The access line for SINET5 will be a set of fibres and WDMs with interface modules, and include an administration for monitoring and maintenance. The differences compared to SINET4 will be as follows: the number of calls for joining the scheme may be more than one (e.g. there were two for SINET4); the contract period will be for 6 years; the line speed will include 40Gbps and 100Gbps in addition to 1Gbps and 10Gbps; and there may be a line-removal cost after the contract (although this is not likely to be included in the initial cost).
The schedule is as follows: the institutions need to decide whether they want to join by the end of March 2014; call for contractors to bid will be in April 2014; construction work will be completed during the year of 2015; and the service will be available from April 2017 coinciding with the launch of SINET5.
Yamamoto outlined further details including the points that still need to be discussed and finalised as follows. 1) The nodes (i.e. institutions that are directly connected to SINET5) will become data centres (DC) and will be located in every prefecture (the specific locations to be decided and published in the New Year). 2) They may allow lines connecting campuses of one institution to be included in the collective procurement scheme (technical and administrative aspects to be considered and the final decision to be made in the near future). 3) They may allow multiple institutions to join as a group with one institution acting as a hub (although there is no issue technically, administrative issues such as contract terms must be discussed with line providers). 4) The line will be provided by a line provider who has won the bid (this is not provided by NII). 5) Institutions must choose which type of WDM they require at the point of application (WDM is transmission equipment that allows multiple wave length on single optical fibres; however, there are some that do not transmit multiple wave lengths). 5) The specification will be standardised in order to achieve the economies of scale; however, certain specifications can be added if they will benefit other participating intuitions.
To conclude, Yamamoto outlined what each institution has to do to prepare and adjust for joining the collective procurement scheme.

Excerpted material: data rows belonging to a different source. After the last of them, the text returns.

/-! ## The total-form W-headline implies the W-headline and the headline of record, on their own witnesses -/

/- **THE TOTAL-FORM W-HEADLINE IS AT LEAST AS STRONG AS THE W-HEADLINE E8 (round trip, by name; kernel-checked
`example`).**  From E8's OWN prefixed hypothesis — a `CountRoadWitnessT3bW` (STEPWISE cost fields) for every
small-coupling tuned run and loop string — the total-form chain gives E8's conclusion `ContinuumYM4Torus D`: map each
witness through `CountRoadWitnessT3bW.toT` (file E6T; `ForSmallCouplings.mono`) and apply
`continuumYM4Torus_of_countRoadT3bPWT_fsc`.  Binders and conclusion are LITERALLY those of
`HistoryRealiseCellsRunHeadlineT3bPW.continuumYM4Torus_of_countRoadT3bPW_fsc` (p255842; hence an `example`, not a second
declaration of that statement); nothing of print asserted; NE7b NOT proved. [folklore] -/
example (D : FiniteEpsData F (Matrix.specialUnitaryGroup (Fin N) ℂ))
    (hBA : D.IsBlockAveraged ℰ) (hE : ℰ.MeasurableE)
    (hB : B16.EndStatementBPrinted D.C) (hβ : BetaPertHyp D.βfun) (hsign : B16.SignConventions D.C)
    {C : T4PrintedShapeBanking.Consts} {O : PrintedO1s}
    {rr : ℕ} {β₀ : ℝ} (h : ThresholdOK C F.L rr β₀) (hμ : 0 < C.μ) (d n : ℕ)
    (hκ₁ : (d : ℝ) * Real.log F.L + 2 * Real.log 2 ≤ C.κ₁) (hE₀ : Real.log (2 + birthMass C) ≤ C.E₀)
    (hA₀ : 1 ≤ C.A₀) (hβ₀ : 0 < β₀) (hLβ : (F.L : ℝ) * β₀ ≤ 1) (hn₁ : 13 ≤ C.n₁) (hn : 0 < n)
    {θ : ℝ} (hθ : 0 < θ) (hslack : C.a + θ ≤ O.γ₀ * O.A₁ ^ 2 / 2)
    (hE₂ : 0 < C.E₂) (hE₃ : 0 ≤ C.E₃) {sS : ℕ} (hsS : 1 ≤ sS)
    (hsmall : (((2 * cth 32 1 sS + 1) ^ d : ℕ) : ℝ) * (5 : ℝ) ^ d * ((max 1 (2 * 32 + 2) : ℕ) : ℝ) ≤
      (F.L : ℝ) ^ (sS / 2) / 2)
    {θc : ℝ} (hθc0 : 0 ≤ θc) (hθc1 : θc < 1) (hθcs : 1 / 2 ≤ θc ^ sS)
    (hData : T4ContinuumYM4Torus.ForSmallCouplings D fun g₀ => ∀ os : List (ULoop F),
        ∃ (ι α π : Type) (_ : DecidableEq ι) (_ : DecidableEq α) (_ : DecidableEq π),
          Nonempty (CountRoadWitnessT3bW D C O rr d n hn g₀ os ι α π)) :
    T4ContinuumYM4Torus.ContinuumYM4Torus D :=
  continuumYM4Torus_of_countRoadT3bPWT_fsc D hBA hE hB hβ hsign h hμ d n hκ₁ hE₀ hA₀ hβ₀ hLβ hn₁ hn hθ hslack hE₂ hE₃ hsS
    hsmall hθc0 hθc1 hθcs
    (hData.mono fun g₀ hg os => by
      obtain ⟨ι, α, π, i₁, i₂, i₃, ⟨X⟩⟩ := hg os
      exact ⟨ι, α, π, i₁, i₂, i₃, ⟨CountRoadWitnessT3bW.toT X⟩⟩)

/- **… AND AT LEAST AS STRONG AS THE HEADLINE OF RECORD p224237 (round trip, by name; kernel-checked `example`).**  From
p224237's OWN prefixed hypothesis — a landed-carrier `CountRoadWitnessT3b` for every small-coupling tuned run and loop
string — through `CountRoadWitnessT3b.toWT` (file E6T: E6's carrier bridge `toW`, then `toT`).  Binders and conclusion are
LITERALLY those of `HistoryRealiseCellsRunHeadlineT3bP.continuumYM4Torus_of_countRoadT3bP_fsc` (p224237). [folklore] -/
example (D : FiniteEpsData F (Matrix.specialUnitaryGroup (Fin N) ℂ))
    (hBA : D.IsBlockAveraged ℰ) (hE : ℰ.MeasurableE)
    (hB : B16.EndStatementBPrinted D.C) (hβ : BetaPertHyp D.βfun) (hsign : B16.SignConventions D.C)
    {C : T4PrintedShapeBanking.Consts} {O : PrintedO1s}
    {rr : ℕ} {β₀ : ℝ} (h : ThresholdOK C F.L rr β₀) (hμ : 0 < C.μ) (d n : ℕ)
    (hκ₁ : (d : ℝ) * Real.log F.L + 2 * Real.log 2 ≤ C.κ₁) (hE₀ : Real.log (2 + birthMass C) ≤ C.E₀)
    (hA₀ : 1 ≤ C.A₀) (hβ₀ : 0 < β₀) (hLβ : (F.L : ℝ) * β₀ ≤ 1) (hn₁ : 13 ≤ C.n₁) (hn : 0 < n)
    {θ : ℝ} (hθ : 0 < θ) (hslack : C.a + θ ≤ O.γ₀ * O.A₁ ^ 2 / 2)
    (hE₂ : 0 < C.E₂) (hE₃ : 0 ≤ C.E₃) {sS : ℕ} (hsS : 1 ≤ sS)
    (hsmall : (((2 * cth 32 1 sS + 1) ^ d : ℕ) : ℝ) * (5 : ℝ) ^ d * ((max 1 (2 * 32 + 2) : ℕ) : ℝ) ≤
      (F.L : ℝ) ^ (sS / 2) / 2)
    {θc : ℝ} (hθc0 : 0 ≤ θc) (hθc1 : θc < 1) (hθcs : 1 / 2 ≤ θc ^ sS)
    (hData : T4ContinuumYM4Torus.ForSmallCouplings D fun g₀ => ∀ os : List (ULoop F),
        ∃ (ι α π : Type) (_ : DecidableEq ι) (_ : DecidableEq α) (_ : DecidableEq π),
          Nonempty (CountRoadWitnessT3b D C O rr d n hn g₀ os ι α π)) :
    T4ContinuumYM4Torus.ContinuumYM4Torus D :=
  continuumYM4Torus_of_countRoadT3bPWT_fsc D hBA hE hB hβ hsign h hμ d n hκ₁ hE₀ hA₀ hβ₀ hLβ hn₁ hn hθ hslack hE₂ hE₃ hsS
    hsmall hθc0 hθc1 hθcs
    (hData.mono fun g₀ hg os => by
      obtain ⟨ι, α, π, i₁, i₂, i₃, ⟨X⟩⟩ := hg os
      exact ⟨ι, α, π, i₁, i₂, i₃, ⟨CountRoadWitnessT3b.toWT X⟩⟩)

end SU

end

end Summit.QuantumFields.BalabanUV.T4Continuum.HistoryRealiseCellsRunHeadlineT3bPWT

First, institutions should consider their network usage with the projection of an 8-year time scale, as the SINET5 launches in 2 years time and lasts for 6 years. They need to estimate the change of traffic during the life span of SINET5, and apply for line speed accordingly. SINET Usage Promotion Office can provide information on the current usage of participating institutions (Contact: email@example.com). It is expected that transmissions via access lines connected to SINET will increase with the promotion of cloud computing. Therefore, each institution should estimate the bandwidth of access lines that are suitable for the planned future environment. The collective procurement scheme also includes the interface. So institutions should adjust their network equipment accordingly. If they are considering the renewal of network equipment, it is advised that they choose those that are compatible with the SINET5’s access line.